Commentary: Conquering the great barrier: Coral reef aorta.

Michael Troncone, MD, and François Dagenais, MD

Endovascular management of proximal symptomatic aortic coral reef lesion may be possible in patients at prohibitive open surgical risk.

See Article page 17.

In this edition of JTCVS Techniques, Le Bars and colleagues report an endovascular management of a symptomatic coral reef aorta (CRA) case affecting the aortic arch, a first in the English literature. The term “coral reef aorta” describes an atypical extensive exophytic atherosclerotic lesion that protrudes into the lumen of the affected vessel, rather than typical atherosclerotic plaques, which follow the curvature of the vessel wall. Unlike typical atherosclerotic processes, which primarily affect the distal aortoiliac and infrainguinal vessels, CRA is most often found in women in the paravisceral aorta, with an incidence of 0.6% to 1.8%. Although the pathophysiology of CRA is not well understood, the main theories include the thrombotic rupture of a previous aortic plaque with subsequent calcification of the thrombus, calcified previous dissections, as well as defects in regulatory molecules leading to extreme ectopic calcification.

CRA is typically asymptomatic. When present, symptoms are related to end-organ malperfusion due to obstruction or distal embolization. Proximal CRA in the thoracic aorta, as in the present case, is rare and can present as an acute aortic syndrome or aortic coarctation, which can mimic supravalvular aortic stenosis.

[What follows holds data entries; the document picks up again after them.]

import Literature.Geometry.GeometricMeasureTheory.CurrentsNullSupport
import Literature.Geometry.GeometricMeasureTheory.RectifiableAdd

/-!
# A locally rectifiable current supported in an `𝓗^m`-null set vanishes

If `T = [W, θ, ξ] ∈ 𝓡_m^{loc}(Ω)` and `spt T ⊆ Z` with `𝓗^m(Z) = 0`, then `T = 0`: the density
`θ • ξ` vanishes a.e. off the support ([Federer1969, 4.1.5, 4.1.7], `CurrentsNullSupport.lean`),
and `𝓗^m ⌞ W` does not charge the support. In particular an `(m+1)`-dimensional rectifiable
current carried by a set of locally finite `𝓗^m`-measure is zero
(`Current.IsLocallyRectifiable.eq_zero_of_support_subset_of_hausdorffMeasure_lt_top`,
[Federer1969, 2.10.19 / `hausdorffMeasure_zero_or_top`]) — used for homotopies running inside a
`p`-dimensional analytic set (King's tangent cone theorem).

Theorems only; no named facts.

## References

* H. Federer, *Geometric Measure Theory*, Springer 1969, 4.1.5, 4.1.7, 4.1.28 [Federer1969].
-/

noncomputable section

open scoped ENNReal Topology
open MeasureTheory Set Filter TopologicalSpace

namespace Literature.Geometry.GeometricMeasureTheory

-- Nested operator-norm instances on (duals of) `V [⋀^Fin m]→L[ℝ] ℝ`.
set_option maxSynthPendingDepth 2

variable {V : Type*} [NormedAddCommGroup V] [InnerProductSpace ℝ V] [FiniteDimensional ℝ V]
  [MeasurableSpace V] [BorelSpace V] {Ω : Opens V} {m : ℕ}

/-- **A locally rectifiable current supported in an `𝓗^m`-null set is zero.**
[cite: Federer1969, 4.1.5, 4.1.7, 4.1.28] -/
theorem Current.IsLocallyRectifiable.eq_zero_of_support_subset_null {T : Current Ω m}
    (hT : T.IsLocallyRectifiable) {Z : Set V} (hZ : T.support ⊆ Z)
    (hμ : (μHE[m] : Measure V) Z = 0) : T = 0 := by
  obtain ⟨W, θ, ξ, hd, rfl⟩ := hT
  have hWm : MeasurableSet W := hd.1
  have hWΩ : W ⊆ (Ω : Set V) := hd.2.1
  set μ : Measure V := (μHE[m] : Measure V).restrict W with hμdef
  set η : V → Multivector V m := fun x => (θ x : ℝ) • frameVector (ξ x) with hη
  have hloc : LocallyIntegrableOn η (Ω : Set V) μ := hd.2.2.2.1
  -- the density vanishes a.e. off the support, and the support is `μ`-null
  have h1 := ae_eq_zero_of_mem_sdiff_support_vectorCurrent (m := m) (Ω := Ω) hloc
  have h2 : ∀ᵐ y ∂μ, y ∉ (vectorCurrent μ η : Current Ω m).support := by
    refine measure_eq_zero_iff_ae_notMem.1 (measure_mono_null hZ ?_)
    exact le_antisymm ((Measure.restrict_le_self _).trans hμ.le) bot_le
  have h3 : ∀ᵐ y ∂μ, y ∈ (Ω : Set V) := by
    rw [hμdef]
    filter_upwards [ae_restrict_mem hWm] with y hy using hWΩ hy
  have hae : η =ᵐ[μ] (fun _ => 0) := by
    filter_upwards [h1, h2, h3] with y h1 h2 h3
    exact h1 ⟨h3, h2⟩
  change (vectorCurrent μ η : Current Ω m) = 0
  rw [vectorCurrent_congr_ae hae]
  ext φ
  rw [vectorCurrent_apply (locallyIntegrableOn_zero (ε'' := Multivector V m))]
  simp

/-- **An `(m+1)`-dimensional locally rectifiable current carried by a set of locally finite
`𝓗^m`-measure is zero** (then `𝓗^{m+1}` of the set vanishes on compacts; supports are tested on
an exhaustion by compacts). [cite: Federer1969, 2.10.19, 4.1.28] -/
theorem Current.IsRectifiable.eq_zero_of_support_subset_of_hausdorffMeasure_ne_top
    {T : Current Ω (m + 1)} (hT : T.IsRectifiable) {Z : Set V} (hZ : T.support ⊆ Z)
    (hμ : (μH[m] : Measure V) (Z ∩ T.support) ≠ ⊤) : T = 0 := by
  refine hT.1.eq_zero_of_support_subset_null (Z := Z ∩ T.support) (fun x hx => ⟨hZ hx, hx⟩) ?_
  have h := (Measure.hausdorffMeasure_zero_or_top (by exact_mod_cast Nat.lt_succ_self m :
    ((m : ℝ)) < ((m + 1 : ℕ) : ℝ)) (Z ∩ T.support)).resolve_right hμ
  rw [Measure.euclideanHausdorffMeasure_def, Measure.smul_apply, smul_eq_zero]
  exact Or.inr (by exact_mod_cast h)

end Literature.Geometry.GeometricMeasureTheory
import Summits.ResolutionOfSingularities.ResolutionOfSingularities.Theorems.EquisingularLiftEquisingularLiftNatEquinodalNoseDatumOfSections
import Summits.ResolutionOfSingularities.ResolutionOfSingularities.Theorems.EquisingularLiftEquisingularLiftNatEquinodalSectionOfVec
import Literature.AlgebraicGeometry.Resolution.AlterationsSections
import HarnessLib

/-!
# [OURS · L1 W4.5(b) · EL♮(3) · door ν4, brick N-0 (JINIT at `RD := RPlus`)] CONDITIONAL ASSEMBLY, LEVEL C — ★ `coreS_of_cores`:
# the SECTIONS core `coreS` of ✓ `noseDatum_initial_of_sections` from FOUR smaller cores (W5 · S4 · S7 · S8) — the node sections are BUILT here

res-L1-w45b-nose-w1 g4 (WIDTH seat D-0157 DOOR 1; N-0 owner).  DEF-FREE; no `sorry`; standard axioms.  `--supports stmt-ResolutionOfSingularities-20148
--as helper`, counted 0.

WHAT.  Statement = `coreS` of ✓ `noseDatum_initial_of_sections` VERBATIM, under ONE hypothesis `cores` = the CONJUNCTION of four cores (W5 ∧ S4 ∧ S7 ∧ S8,
one binder list to respect the 400-line rule) over `coreS`'s binders PLUS the constructed data: the
node sections `𝔰 i = [av i]` (✓ `SectionOfVec`: the explicit `O`-point through `D₊(x_{dv i})`, `av i = uᵢ⁻¹ • (B̃ · nO i)`, `av i (dv i) = 1`) and the
marked closed points `w i` with `Proj φ (w i) = 𝔰 i (𝔪)`.  DISCHARGED HERE (kernel): the CONSTRUCTION (a unit coordinate of `B̃·nO i` exists since its
reduction `B vᵢ ≠ 0` — the `r`-minor of `B` is invertible and `vᵢ c = 1`), S1 (✓ `sectionOfVec_comp_eq_id`), S2 `𝓦₀ ≤ ker 𝔰 i` (✓ `projIdealSheaf_le_ker_sectionOfVec`:
`L̃(B̃ n) = (ψ̃ L̃)(n) = 0`, `Ĝ(B̃ n) = (ψ̃ σ̃ G̃)(n) = G̃(n) = 0`, homogeneity scaling), S3 (`w i` chosen in `range (Proj φ) = q⁻¹{𝔪}`, base square
✓ `ProjectiveAmbientFibre.isPullback_projMap`), S5 `w i ∈ Z` (the reduced trace `𝓦₀·𝒪_{ℙ³_k} = 𝓘⟨Z⟩` re-derived as in Level B + ✓ (S-dict)), S6 (a section of
the separated `q` is a closed immersion, Literature ✓ `IsUnionOfSections.isClosedImmersion_of_comp_eq_id`).  REMAINING cores: `coreW5` (regular off the
sections; ring core ✓ …NatEquinodalNodeRegularCore/Taylor), `coreS4` (`w` injective), `coreS7` (the iff-clause on `Z̃`), `coreS8` (`SplitNodeAt`, junction
✓ `nodeChart_hypotheses`).  EL♮(3) is NOT proved; resolution of singularities in positive characteristic is NOT proved.
-/

set_option linter.dupNamespace false -- mandated namespace `Summit.<Summit>.<Problem>` of this single-conjunct summit
set_option linter.overlappingInstances false -- signatures carry `[IsDomain O] [IsDiscreteValuationRing O]`

noncomputable section

open CategoryTheory CategoryTheory.Limits AlgebraicGeometry TopologicalSpace Topology IsLocalRing
open MvPolynomial
open Literature.AlgebraicGeometry.Resolution
open AlgebraicGeometry.Scheme.IdealSheafData
open Summit.ResolutionOfSingularities.ResolutionOfSingularities.Theses.EquisingularLift.Split
open Summit.ResolutionOfSingularities.ResolutionOfSingularities.Cruxes.EquisingularLift.StrataSplit

namespace Summit.ResolutionOfSingularities.ResolutionOfSingularities.Cruxes.EquisingularLiftNat.Sections.Equinodal

/-- a form of degree `m` is a homogeneous function: `F(c • x) = c^m · F(x)`. [folklore] -/
theorem eval_smul_of_mem_homogeneousSubmodule {R : Type*} [CommRing R] {σ : Type*} [Fintype σ] (F : MvPolynomial σ R) {m : ℕ}
    (hF : F ∈ homogeneousSubmodule σ R m) (c : R) (x : σ → R) : eval (fun s => c * x s) F = c ^ m * eval x F := by
  have hF' : F.IsHomogeneous m := hF
  rw [eval_eq', eval_eq', Finset.mul_sum]
  refine Finset.sum_congr rfl fun α hα => ?_
  have hdeg : ∑ i, α i = m := by
    rw [← Finsupp.degree_eq_sum, Finsupp.degree_apply]
    exact (hF'.degree_eq_sum_deg_support hα).symm
  simp_rw [mul_pow, Finset.prod_mul_distrib, Finset.prod_pow_eq_pow_sum, hdeg]
  ring

/-- evaluating the hyperplane substitution: `(ψ̃ F)(n) = F(B̃ · n)`. [folklore] -/
theorem eval_aeval_linear {R : Type*} [CommRing R] {n m : ℕ} (Bt : Fin (n + 1) → Fin m → R) (v : Fin m → R) (F : MvPolynomial (Fin (n + 1)) R) :
    eval v (aeval (fun a : Fin (n + 1) => ∑ j : Fin m, C (Bt a j) * X j) F) = eval (fun a => ∑ j, Bt a j * v j) F := by
  induction F using MvPolynomial.induction_on with
  | C a => simp
  | add p q hp hq => simp only [map_add, hp, hq]
  | mul_X p a hp =>
    rw [map_mul, map_mul, hp, aeval_X, map_mul, eval_X, map_sum]
    congr 1
    exact Finset.sum_congr rfl fun j _ => by rw [map_mul, eval_C, eval_X]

Literature on the management of proximal CRA is extremely sparse and is classically treated with open surgical techniques such as aortic thromboendarterectomy or extra-anatomic bypass. Unique technical challenges regarding the endovascular management of aortic arch CRA include safely navigating devices across the lesion, with an increased risk of stroke, distal embolization, and aortic rupture/dissection during stent deployment. The choice of device is crucial. In their report, Le Bars and colleagues used a balloon-expandable covered stent graft. Advantages of this platform include the ability to postdilate the stent after initial placement, superior radial force, and precise deployment, all of which are important device characteristics for treating aortic arch occlusive pathology. Although there are reports of using uncovered stents in the visceral aorta to preserve collateral flow, this is not as important a consideration in the thoracic aorta and arch, especially given that rupture in the more proximal aorta is much more catastrophic. In the present case, the decision to revascularize the left subclavian artery concomitantly in a sandwich graft fashion may be debated. While it is always prudent to maintain patency of as many aortic branches as possible, performing an extra-anatomic bypass to the left subclavian or simply “overstenting” the left subclavian artery may have allowed a single larger stent diameter in the aorta without a competing sandwich graft, hence possibly restoring more aortic luminal diameter. Furthermore, the risk of gutter leaks with the use of a sandwich technique may yield a greater risk of complication in the event of aortic rupture during stent deployment. Long-term data are obviously lacking on the endovascular management of CRA in the aortic arch. Late complications such as stent compression/collapse, migration, and re-stenosis must be kept in mind. While the CRA may “anchor” the stent graft and minimize risk of migration, graft erosion may supervene, possibly leading to re-stenosis.

We congratulate Le Bars and colleagues on continuing to advance the field of endovascular interventions on the proximal thoracic aorta and aortic arch. Their report opens a therapeutic door for a patient population often deemed at prohibitive risk for conventional open surgery.